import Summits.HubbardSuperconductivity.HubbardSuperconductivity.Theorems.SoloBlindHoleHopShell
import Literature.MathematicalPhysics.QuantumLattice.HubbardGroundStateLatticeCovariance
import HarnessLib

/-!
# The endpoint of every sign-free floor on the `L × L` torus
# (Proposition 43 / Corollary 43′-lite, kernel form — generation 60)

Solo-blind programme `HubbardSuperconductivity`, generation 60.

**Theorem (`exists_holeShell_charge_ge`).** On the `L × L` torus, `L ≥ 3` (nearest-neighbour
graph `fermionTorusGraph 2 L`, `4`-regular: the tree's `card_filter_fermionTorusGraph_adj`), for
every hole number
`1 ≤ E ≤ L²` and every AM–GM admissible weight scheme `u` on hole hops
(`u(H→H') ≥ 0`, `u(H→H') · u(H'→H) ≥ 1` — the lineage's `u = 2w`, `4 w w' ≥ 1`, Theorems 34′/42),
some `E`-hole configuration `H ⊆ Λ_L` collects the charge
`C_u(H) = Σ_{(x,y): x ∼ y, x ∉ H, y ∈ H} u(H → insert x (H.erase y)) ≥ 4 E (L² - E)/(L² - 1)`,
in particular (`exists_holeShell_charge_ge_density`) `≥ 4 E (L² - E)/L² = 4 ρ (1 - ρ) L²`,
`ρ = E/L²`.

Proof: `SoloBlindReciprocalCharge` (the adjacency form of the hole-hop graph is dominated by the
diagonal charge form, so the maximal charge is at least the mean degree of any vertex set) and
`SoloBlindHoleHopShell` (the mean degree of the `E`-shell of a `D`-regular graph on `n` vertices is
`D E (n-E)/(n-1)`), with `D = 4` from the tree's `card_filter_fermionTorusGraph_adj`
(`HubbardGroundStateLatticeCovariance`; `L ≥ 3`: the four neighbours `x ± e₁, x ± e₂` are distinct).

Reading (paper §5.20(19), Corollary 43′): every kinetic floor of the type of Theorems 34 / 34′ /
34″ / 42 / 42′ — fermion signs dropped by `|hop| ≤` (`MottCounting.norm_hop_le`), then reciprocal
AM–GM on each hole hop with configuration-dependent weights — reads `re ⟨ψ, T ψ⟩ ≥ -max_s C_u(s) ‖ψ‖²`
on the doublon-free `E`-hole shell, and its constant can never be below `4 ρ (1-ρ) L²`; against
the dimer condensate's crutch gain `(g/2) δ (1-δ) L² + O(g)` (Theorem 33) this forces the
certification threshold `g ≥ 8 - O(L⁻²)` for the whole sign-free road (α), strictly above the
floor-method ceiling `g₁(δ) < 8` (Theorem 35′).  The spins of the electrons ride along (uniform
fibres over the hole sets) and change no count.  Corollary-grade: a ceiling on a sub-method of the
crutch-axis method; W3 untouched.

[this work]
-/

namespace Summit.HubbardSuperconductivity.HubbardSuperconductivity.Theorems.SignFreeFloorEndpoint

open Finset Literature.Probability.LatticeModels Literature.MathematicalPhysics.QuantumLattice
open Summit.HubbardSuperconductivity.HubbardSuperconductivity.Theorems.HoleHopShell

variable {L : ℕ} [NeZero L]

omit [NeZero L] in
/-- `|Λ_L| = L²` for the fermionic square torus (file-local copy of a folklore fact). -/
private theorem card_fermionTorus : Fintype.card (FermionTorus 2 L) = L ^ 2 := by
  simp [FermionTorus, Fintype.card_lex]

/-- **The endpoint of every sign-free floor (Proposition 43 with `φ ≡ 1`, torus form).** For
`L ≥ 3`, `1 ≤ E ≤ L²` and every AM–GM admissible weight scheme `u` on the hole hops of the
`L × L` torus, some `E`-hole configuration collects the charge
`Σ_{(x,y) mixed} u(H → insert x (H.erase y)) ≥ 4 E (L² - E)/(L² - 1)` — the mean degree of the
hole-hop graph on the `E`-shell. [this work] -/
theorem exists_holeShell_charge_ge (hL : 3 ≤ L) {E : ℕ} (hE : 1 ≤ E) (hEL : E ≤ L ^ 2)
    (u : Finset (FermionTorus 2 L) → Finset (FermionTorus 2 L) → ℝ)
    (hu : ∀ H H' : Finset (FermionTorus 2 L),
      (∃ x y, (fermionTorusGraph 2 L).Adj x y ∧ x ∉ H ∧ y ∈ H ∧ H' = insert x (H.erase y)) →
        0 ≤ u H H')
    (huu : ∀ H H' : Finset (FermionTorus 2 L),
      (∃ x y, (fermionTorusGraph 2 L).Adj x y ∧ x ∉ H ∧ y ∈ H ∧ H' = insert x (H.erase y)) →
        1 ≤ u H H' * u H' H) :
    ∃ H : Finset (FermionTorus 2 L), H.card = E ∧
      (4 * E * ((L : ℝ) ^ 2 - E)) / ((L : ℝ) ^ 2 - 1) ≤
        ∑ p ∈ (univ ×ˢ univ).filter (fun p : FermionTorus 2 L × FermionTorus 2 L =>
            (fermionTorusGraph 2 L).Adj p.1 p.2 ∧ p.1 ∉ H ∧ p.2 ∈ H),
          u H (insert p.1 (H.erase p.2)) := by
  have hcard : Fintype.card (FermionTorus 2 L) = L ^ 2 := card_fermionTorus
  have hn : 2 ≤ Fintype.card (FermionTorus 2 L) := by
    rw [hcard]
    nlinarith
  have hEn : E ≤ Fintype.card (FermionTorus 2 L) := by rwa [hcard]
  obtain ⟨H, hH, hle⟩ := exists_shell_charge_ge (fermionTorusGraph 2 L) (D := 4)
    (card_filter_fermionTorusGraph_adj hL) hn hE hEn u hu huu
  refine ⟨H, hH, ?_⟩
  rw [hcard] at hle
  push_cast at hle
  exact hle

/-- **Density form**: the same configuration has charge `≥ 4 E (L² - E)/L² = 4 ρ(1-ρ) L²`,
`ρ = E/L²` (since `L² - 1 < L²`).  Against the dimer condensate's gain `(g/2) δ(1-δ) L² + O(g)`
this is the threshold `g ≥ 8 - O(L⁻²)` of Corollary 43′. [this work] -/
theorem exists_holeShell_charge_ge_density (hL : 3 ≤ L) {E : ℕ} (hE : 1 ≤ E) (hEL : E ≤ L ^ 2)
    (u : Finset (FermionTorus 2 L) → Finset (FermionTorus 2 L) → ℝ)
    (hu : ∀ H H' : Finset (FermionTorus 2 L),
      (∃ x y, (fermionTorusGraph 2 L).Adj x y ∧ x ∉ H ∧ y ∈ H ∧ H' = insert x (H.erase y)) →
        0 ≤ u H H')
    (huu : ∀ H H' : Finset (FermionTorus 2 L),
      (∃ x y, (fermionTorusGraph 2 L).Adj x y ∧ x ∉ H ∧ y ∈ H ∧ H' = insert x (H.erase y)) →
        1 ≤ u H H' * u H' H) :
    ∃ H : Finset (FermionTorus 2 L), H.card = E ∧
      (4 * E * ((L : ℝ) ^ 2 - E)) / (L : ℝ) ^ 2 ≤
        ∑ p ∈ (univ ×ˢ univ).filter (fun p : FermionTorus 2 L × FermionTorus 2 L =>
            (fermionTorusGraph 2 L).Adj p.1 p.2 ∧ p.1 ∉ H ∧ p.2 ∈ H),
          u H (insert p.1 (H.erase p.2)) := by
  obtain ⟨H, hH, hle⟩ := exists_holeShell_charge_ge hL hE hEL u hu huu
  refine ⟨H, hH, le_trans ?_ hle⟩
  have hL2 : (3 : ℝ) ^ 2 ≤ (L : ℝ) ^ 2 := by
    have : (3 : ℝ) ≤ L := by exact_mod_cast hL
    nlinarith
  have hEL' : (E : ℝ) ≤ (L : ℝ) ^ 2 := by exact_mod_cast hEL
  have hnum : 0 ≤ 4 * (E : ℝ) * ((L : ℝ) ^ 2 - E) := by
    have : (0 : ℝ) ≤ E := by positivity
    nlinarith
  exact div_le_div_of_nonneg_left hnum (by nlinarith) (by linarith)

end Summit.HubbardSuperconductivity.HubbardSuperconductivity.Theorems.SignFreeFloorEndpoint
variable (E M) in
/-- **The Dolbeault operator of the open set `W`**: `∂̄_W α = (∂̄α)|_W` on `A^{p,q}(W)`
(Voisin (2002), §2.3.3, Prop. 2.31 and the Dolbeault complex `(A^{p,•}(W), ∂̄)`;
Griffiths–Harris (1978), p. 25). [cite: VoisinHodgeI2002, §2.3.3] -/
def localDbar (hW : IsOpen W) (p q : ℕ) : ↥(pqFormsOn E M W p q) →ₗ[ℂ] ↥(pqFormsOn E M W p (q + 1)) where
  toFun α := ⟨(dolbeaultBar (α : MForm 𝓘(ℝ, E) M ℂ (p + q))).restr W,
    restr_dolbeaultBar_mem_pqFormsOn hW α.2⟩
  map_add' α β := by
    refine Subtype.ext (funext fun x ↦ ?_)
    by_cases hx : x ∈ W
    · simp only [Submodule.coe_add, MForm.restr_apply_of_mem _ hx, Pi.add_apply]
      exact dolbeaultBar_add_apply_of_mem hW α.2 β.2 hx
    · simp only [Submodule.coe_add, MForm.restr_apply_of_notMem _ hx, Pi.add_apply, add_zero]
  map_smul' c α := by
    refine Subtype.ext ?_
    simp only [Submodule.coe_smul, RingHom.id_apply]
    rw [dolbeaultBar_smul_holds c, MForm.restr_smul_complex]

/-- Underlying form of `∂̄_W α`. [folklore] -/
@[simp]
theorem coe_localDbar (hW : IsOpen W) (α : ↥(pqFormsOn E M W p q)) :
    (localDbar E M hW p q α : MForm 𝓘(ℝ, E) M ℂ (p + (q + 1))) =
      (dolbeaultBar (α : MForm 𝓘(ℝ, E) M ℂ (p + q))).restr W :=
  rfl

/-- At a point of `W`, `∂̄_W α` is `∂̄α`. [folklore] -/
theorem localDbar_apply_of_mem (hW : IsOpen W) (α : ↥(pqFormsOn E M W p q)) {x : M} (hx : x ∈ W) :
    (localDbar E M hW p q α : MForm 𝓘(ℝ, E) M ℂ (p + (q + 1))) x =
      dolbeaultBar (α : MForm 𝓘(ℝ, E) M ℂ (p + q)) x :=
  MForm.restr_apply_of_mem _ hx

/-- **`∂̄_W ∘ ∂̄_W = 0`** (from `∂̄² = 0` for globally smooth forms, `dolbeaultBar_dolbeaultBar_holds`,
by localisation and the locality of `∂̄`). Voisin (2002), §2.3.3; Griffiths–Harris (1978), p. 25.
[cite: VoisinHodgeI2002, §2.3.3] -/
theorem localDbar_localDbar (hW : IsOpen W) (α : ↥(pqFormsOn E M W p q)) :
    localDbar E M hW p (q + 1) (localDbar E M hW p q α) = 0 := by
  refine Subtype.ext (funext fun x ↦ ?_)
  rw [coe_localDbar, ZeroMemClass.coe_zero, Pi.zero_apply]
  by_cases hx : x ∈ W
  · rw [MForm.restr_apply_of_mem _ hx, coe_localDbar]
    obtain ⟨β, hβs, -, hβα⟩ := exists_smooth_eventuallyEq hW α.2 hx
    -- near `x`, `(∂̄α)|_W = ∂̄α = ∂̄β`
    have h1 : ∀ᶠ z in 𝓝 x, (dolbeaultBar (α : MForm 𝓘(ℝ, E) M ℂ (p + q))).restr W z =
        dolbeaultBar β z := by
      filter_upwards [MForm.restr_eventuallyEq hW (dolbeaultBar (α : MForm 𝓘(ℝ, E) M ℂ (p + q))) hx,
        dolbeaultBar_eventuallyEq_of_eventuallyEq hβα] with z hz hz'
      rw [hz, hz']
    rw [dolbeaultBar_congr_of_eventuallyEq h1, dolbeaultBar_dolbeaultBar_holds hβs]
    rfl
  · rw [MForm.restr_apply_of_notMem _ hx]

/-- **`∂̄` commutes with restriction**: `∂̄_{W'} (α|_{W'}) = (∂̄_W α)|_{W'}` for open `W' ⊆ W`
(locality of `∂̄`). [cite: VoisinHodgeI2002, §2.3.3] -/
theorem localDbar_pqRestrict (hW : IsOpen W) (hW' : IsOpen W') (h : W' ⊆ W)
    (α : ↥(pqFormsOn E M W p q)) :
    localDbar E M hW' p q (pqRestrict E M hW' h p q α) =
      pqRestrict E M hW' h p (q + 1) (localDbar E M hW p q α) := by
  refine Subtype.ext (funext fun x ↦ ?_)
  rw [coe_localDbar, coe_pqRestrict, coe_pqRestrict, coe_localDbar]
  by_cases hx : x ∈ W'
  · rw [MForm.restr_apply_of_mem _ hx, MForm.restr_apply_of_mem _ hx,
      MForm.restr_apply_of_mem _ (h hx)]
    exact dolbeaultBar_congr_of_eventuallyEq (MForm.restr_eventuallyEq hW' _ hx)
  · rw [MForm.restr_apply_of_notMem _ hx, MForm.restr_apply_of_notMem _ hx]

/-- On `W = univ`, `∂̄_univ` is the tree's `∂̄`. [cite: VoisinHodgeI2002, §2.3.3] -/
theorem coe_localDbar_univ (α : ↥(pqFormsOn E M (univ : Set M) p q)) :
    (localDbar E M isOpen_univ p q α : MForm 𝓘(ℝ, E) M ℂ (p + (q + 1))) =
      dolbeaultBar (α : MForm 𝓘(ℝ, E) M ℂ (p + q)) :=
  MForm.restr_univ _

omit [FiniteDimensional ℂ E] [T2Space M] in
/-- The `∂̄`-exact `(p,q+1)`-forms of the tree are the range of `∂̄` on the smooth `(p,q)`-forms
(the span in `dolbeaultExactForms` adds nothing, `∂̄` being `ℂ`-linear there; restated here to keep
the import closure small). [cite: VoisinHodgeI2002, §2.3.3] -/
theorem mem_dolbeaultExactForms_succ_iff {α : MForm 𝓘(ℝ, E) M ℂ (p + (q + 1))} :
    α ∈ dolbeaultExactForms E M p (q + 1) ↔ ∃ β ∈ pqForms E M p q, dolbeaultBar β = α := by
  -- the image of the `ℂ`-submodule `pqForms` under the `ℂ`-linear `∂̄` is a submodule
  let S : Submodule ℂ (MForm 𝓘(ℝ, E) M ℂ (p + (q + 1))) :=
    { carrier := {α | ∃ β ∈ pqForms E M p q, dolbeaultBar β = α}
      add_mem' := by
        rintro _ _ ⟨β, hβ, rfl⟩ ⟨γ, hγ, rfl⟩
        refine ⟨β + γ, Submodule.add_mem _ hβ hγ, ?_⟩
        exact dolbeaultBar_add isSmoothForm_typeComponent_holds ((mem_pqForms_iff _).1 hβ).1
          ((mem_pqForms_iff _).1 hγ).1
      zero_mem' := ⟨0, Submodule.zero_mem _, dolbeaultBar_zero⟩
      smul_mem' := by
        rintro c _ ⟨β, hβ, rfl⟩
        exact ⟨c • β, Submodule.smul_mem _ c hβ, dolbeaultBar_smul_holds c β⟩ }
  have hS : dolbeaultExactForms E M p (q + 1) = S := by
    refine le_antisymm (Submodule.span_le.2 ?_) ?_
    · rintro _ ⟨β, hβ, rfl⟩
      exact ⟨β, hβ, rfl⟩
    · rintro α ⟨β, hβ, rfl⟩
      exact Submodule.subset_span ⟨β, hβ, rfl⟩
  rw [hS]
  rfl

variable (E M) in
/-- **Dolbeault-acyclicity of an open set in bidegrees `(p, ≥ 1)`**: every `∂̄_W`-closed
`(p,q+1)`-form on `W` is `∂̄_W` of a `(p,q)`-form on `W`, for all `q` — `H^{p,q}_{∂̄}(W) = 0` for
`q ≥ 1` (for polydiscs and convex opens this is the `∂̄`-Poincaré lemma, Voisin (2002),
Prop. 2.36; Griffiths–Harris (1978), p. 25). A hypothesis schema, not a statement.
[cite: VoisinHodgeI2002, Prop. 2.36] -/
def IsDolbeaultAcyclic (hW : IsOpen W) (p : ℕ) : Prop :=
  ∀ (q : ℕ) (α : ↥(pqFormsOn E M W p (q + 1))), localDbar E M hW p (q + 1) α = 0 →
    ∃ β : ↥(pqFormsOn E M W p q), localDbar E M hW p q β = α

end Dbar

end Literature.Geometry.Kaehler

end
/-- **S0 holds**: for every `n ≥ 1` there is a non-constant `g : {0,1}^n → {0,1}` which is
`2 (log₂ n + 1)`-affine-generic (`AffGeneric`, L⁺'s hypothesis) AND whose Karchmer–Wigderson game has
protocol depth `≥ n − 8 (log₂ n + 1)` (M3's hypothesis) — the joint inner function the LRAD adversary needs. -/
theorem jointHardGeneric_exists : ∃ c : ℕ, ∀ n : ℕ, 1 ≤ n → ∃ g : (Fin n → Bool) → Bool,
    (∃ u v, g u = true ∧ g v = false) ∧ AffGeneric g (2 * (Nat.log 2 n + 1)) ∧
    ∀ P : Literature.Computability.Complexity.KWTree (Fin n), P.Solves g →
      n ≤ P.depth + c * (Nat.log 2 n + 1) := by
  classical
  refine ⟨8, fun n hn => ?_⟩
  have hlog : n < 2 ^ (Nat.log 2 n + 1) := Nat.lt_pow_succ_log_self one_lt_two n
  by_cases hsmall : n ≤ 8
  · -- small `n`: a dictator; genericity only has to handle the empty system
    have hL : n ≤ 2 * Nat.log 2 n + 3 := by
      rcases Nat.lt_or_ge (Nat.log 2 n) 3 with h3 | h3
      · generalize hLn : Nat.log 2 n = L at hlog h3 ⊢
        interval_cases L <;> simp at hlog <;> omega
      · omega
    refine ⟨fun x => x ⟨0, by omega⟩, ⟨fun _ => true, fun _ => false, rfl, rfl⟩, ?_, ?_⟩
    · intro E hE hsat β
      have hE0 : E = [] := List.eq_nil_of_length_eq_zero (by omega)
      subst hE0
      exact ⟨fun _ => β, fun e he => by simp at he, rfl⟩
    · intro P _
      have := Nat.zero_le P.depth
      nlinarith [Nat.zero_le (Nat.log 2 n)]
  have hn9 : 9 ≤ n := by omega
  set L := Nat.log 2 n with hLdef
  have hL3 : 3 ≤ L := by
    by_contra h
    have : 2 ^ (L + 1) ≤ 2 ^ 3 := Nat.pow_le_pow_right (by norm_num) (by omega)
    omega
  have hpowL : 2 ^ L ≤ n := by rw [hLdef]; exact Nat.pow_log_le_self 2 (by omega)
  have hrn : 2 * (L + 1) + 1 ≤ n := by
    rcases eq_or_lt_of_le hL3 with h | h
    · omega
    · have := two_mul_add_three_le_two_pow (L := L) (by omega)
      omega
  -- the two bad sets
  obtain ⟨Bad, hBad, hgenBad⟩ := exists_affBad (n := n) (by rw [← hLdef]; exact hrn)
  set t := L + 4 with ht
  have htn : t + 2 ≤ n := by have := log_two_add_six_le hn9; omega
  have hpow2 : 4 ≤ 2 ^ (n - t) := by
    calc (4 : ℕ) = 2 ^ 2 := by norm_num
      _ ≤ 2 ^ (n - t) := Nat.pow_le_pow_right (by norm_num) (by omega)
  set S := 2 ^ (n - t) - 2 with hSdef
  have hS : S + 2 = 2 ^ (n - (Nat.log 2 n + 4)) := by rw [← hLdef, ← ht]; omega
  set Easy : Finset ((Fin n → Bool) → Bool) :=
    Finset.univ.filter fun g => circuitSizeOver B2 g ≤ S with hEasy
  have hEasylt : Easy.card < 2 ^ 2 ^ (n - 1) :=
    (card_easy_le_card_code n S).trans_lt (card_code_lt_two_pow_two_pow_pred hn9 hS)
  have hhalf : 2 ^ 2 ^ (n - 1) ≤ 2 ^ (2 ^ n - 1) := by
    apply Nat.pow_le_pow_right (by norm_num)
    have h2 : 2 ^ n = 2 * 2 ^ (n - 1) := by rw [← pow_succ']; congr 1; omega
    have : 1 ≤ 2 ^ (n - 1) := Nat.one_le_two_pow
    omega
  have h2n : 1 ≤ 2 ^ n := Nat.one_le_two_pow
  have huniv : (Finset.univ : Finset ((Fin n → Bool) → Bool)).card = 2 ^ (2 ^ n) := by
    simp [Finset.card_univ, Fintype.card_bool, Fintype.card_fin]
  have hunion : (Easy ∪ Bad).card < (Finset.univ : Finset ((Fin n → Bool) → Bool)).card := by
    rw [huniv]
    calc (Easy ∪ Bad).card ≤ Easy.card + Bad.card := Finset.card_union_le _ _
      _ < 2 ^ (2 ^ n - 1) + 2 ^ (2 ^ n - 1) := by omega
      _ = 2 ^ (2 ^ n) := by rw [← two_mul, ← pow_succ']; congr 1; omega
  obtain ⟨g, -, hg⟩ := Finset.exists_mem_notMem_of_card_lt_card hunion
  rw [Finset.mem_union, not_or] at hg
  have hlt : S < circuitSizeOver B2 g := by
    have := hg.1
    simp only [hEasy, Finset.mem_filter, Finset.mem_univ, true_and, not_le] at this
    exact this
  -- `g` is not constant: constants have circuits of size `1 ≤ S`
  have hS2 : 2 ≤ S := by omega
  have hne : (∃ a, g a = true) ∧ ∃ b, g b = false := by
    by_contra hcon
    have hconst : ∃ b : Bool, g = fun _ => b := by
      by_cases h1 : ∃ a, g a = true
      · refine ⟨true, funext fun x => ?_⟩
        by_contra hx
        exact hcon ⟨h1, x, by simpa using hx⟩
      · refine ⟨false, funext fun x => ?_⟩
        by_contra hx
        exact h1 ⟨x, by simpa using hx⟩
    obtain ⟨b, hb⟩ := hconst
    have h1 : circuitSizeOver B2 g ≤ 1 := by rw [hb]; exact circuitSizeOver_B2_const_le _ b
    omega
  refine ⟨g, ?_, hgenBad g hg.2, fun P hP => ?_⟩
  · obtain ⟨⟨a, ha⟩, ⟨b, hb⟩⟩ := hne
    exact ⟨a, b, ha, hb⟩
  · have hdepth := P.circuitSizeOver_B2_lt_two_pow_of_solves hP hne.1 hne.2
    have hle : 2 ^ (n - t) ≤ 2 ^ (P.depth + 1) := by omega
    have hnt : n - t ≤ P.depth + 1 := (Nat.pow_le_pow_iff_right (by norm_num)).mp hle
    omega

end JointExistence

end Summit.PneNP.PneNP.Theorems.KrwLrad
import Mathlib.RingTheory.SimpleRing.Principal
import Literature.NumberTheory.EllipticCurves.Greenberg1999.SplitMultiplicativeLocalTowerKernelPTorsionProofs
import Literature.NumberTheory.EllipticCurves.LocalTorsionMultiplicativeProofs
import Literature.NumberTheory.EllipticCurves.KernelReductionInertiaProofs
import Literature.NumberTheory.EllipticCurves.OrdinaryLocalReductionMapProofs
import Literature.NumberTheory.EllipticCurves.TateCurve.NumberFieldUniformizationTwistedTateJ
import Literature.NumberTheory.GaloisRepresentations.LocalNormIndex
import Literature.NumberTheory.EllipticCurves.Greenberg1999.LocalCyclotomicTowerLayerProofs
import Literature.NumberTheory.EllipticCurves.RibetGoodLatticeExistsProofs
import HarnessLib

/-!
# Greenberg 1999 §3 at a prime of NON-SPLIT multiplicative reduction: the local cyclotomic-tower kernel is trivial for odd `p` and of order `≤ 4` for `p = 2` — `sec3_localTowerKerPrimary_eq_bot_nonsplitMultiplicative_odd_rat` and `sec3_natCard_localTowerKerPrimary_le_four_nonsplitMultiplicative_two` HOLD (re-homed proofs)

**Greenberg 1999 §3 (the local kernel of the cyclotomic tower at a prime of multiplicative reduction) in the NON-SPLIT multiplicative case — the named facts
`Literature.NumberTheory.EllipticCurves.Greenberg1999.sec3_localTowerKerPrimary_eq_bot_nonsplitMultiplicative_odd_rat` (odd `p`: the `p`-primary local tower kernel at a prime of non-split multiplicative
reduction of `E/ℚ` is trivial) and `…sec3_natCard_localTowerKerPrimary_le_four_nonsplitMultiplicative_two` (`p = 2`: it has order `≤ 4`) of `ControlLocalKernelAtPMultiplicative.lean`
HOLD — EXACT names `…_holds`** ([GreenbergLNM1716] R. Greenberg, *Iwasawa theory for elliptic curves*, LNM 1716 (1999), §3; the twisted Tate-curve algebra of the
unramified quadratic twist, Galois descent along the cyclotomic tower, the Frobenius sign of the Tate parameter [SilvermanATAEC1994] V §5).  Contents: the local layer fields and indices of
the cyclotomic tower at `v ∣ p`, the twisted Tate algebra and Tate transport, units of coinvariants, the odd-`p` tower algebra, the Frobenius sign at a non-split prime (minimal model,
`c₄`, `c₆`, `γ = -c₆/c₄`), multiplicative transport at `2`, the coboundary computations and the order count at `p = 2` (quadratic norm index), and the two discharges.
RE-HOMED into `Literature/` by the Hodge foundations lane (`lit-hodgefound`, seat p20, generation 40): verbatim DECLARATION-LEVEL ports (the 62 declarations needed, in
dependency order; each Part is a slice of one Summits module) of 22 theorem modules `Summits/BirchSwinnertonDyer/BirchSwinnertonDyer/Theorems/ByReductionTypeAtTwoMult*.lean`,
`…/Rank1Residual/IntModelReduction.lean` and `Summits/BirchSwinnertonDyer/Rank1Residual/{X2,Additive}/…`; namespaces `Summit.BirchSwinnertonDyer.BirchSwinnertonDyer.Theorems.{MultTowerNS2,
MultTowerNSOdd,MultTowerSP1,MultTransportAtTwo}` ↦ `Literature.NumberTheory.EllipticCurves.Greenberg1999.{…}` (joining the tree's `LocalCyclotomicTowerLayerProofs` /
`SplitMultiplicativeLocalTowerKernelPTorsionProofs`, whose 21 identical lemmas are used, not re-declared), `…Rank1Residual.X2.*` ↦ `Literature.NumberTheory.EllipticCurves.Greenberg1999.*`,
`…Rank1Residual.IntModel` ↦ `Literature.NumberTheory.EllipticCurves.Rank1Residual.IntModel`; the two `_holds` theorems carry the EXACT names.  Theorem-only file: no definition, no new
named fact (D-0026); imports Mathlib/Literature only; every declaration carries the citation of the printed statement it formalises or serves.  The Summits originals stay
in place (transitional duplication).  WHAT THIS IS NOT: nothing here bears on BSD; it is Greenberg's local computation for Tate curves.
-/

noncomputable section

Task directions.
In the data above, find each line that uses the string "using". Copy it.

Task result.
        exact hcon ⟨h1, x, by simpa using hx⟩
        exact h1 ⟨x, by simpa using hx⟩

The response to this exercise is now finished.